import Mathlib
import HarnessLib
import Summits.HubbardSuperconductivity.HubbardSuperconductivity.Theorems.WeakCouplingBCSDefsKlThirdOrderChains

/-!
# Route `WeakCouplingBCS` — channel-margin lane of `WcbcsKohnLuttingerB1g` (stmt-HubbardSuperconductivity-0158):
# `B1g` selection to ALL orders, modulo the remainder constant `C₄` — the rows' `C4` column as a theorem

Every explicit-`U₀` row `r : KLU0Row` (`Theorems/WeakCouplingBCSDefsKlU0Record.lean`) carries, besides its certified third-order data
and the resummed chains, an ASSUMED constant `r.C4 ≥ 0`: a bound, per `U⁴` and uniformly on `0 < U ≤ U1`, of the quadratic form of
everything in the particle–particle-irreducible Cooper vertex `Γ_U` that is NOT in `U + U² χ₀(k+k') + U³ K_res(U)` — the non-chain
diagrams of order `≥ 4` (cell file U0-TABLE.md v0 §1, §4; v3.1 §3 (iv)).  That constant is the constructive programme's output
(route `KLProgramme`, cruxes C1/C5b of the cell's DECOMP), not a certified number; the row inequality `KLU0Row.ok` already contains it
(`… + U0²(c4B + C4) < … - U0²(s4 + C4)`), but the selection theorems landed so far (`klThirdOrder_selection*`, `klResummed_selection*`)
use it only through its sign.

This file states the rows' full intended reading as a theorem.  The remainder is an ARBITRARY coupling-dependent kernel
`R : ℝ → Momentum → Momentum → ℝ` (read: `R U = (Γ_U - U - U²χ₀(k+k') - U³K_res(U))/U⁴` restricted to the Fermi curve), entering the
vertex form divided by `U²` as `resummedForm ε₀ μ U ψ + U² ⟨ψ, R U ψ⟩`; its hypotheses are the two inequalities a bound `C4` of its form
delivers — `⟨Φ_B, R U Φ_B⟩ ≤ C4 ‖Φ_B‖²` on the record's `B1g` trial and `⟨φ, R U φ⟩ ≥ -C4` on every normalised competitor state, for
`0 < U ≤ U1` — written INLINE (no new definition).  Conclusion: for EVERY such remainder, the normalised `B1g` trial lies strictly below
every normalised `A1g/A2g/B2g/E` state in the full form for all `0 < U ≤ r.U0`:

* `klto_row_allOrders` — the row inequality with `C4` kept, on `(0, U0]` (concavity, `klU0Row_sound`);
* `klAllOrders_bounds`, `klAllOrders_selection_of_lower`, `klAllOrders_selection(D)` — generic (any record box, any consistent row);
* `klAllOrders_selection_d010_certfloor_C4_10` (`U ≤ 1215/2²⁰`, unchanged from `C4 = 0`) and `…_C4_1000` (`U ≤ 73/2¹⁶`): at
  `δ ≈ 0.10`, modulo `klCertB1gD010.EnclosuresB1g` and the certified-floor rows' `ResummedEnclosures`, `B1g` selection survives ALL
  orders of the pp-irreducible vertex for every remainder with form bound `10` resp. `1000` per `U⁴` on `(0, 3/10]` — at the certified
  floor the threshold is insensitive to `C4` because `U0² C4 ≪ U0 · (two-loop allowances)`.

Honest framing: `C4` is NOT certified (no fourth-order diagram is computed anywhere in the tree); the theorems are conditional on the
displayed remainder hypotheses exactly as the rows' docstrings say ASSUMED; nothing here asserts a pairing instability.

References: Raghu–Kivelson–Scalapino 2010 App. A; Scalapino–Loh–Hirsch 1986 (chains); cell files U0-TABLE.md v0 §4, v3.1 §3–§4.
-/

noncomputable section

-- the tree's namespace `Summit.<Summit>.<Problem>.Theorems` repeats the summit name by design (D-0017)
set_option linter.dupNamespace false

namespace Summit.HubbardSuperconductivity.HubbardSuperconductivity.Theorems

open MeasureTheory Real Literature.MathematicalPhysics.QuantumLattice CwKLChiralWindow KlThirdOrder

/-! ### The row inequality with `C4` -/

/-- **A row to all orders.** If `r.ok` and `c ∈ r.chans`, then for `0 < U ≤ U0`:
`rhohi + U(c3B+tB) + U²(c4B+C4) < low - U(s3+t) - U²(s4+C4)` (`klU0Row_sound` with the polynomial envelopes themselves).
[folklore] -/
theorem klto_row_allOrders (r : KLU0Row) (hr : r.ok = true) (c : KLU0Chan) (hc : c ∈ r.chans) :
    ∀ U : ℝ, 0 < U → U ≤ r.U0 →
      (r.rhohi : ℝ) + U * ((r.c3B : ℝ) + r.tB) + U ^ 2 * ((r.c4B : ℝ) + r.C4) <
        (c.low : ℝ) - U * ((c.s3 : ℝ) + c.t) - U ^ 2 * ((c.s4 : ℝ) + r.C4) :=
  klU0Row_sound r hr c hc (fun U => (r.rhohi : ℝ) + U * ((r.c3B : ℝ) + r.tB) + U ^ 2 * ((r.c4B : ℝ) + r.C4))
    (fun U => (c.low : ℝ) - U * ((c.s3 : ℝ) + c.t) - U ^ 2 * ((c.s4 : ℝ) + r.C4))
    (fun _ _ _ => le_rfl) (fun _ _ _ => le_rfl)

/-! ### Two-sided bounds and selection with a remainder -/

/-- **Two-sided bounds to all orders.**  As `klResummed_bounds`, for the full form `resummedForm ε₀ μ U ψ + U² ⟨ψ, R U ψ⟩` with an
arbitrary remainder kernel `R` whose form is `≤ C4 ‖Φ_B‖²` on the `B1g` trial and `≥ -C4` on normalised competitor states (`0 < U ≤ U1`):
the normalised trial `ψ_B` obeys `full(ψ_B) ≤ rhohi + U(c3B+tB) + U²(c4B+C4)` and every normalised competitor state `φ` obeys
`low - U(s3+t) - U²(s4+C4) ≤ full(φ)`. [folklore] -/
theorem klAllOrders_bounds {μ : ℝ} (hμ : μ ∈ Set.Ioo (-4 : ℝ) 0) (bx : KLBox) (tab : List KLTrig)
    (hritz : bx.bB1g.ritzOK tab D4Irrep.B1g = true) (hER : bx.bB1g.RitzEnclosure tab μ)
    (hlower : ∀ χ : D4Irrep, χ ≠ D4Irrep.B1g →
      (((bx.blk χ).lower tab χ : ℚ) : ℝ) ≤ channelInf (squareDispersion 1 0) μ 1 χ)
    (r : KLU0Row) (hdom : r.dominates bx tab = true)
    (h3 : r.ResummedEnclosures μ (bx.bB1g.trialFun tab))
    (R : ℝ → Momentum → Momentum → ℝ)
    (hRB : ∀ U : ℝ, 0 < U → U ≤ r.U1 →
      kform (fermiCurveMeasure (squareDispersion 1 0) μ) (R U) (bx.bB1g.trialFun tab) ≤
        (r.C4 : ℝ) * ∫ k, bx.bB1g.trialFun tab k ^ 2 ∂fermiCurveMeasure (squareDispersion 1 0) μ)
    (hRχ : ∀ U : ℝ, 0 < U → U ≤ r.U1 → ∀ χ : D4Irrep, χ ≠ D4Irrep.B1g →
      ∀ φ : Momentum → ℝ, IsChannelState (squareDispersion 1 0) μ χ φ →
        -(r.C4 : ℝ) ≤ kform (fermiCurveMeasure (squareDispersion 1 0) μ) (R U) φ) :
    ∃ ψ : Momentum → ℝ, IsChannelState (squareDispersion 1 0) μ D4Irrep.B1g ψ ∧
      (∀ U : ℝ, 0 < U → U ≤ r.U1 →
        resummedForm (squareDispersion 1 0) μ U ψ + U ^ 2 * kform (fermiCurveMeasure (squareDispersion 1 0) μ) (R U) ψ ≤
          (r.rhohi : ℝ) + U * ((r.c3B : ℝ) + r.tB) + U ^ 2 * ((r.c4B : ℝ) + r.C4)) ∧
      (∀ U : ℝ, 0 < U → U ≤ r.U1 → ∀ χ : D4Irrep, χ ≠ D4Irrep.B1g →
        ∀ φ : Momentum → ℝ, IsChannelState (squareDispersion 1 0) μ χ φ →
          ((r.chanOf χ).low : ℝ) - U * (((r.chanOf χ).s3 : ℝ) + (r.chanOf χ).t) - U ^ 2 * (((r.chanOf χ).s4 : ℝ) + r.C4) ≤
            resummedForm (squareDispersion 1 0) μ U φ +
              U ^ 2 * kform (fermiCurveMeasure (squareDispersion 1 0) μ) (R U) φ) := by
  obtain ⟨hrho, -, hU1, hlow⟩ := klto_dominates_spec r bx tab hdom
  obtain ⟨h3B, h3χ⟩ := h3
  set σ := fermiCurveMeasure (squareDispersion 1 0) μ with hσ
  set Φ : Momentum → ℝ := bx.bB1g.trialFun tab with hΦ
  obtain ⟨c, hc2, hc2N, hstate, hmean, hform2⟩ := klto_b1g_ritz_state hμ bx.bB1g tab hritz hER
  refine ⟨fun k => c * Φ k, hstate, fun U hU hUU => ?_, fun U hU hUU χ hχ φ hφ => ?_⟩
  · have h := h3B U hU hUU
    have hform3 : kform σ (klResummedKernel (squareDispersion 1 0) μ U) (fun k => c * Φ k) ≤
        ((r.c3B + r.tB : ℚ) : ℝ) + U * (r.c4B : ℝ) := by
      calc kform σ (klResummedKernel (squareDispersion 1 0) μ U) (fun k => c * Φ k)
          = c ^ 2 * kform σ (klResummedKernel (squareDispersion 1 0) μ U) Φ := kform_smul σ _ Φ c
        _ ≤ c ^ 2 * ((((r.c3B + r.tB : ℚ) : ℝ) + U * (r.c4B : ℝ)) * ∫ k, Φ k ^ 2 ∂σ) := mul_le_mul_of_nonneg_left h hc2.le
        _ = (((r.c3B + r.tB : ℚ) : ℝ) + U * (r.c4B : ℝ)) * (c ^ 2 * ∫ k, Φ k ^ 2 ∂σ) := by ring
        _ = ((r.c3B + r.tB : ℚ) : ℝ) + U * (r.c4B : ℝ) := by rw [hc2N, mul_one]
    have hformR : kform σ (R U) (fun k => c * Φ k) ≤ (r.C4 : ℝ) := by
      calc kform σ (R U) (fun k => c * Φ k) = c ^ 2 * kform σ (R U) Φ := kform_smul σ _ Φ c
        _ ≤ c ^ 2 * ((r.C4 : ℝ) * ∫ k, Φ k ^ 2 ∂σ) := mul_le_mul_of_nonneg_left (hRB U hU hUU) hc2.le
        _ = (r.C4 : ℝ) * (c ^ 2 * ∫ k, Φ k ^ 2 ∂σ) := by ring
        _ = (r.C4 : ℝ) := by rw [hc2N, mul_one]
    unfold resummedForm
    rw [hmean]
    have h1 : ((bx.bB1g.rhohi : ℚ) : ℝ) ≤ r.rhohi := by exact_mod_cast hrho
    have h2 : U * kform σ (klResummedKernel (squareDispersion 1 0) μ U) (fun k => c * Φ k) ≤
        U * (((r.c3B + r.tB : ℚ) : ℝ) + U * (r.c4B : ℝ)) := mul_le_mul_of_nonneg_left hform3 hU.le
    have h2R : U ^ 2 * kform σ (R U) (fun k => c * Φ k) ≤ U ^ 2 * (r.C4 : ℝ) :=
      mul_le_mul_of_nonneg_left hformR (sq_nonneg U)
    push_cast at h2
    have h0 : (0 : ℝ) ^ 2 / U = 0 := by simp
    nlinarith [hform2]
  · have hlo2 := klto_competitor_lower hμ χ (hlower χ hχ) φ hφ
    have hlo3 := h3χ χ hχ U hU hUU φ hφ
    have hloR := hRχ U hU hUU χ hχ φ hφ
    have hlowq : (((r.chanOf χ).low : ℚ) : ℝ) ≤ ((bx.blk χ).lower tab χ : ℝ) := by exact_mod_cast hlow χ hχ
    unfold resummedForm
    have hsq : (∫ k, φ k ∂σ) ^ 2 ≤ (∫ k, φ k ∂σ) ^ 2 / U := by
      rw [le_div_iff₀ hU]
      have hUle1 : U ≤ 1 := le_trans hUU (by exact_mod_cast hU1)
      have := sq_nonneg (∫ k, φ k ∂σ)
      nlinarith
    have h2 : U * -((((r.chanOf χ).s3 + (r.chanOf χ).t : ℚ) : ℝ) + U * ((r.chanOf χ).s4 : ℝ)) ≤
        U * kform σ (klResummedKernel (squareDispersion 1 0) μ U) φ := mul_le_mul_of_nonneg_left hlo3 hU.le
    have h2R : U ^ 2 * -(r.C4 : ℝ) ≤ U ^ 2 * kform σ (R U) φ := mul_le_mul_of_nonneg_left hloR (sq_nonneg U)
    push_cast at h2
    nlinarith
● ● ● ● ●
→ To do:
Taking the records above, retype every line from the one with "bounds to all" down to the one with "arbitrary remainder kernel", exactly and with nothing else.

→ Exercise output:
/-- **Two-sided bounds to all orders.**  As `klResummed_bounds`, for the full form `resummedForm ε₀ μ U ψ + U² ⟨ψ, R U ψ⟩` with an
arbitrary remainder kernel `R` whose form is `≤ C4 ‖Φ_B‖²` on the `B1g` trial and `≥ -C4` on normalised competitor states (`0 < U ≤ U1`):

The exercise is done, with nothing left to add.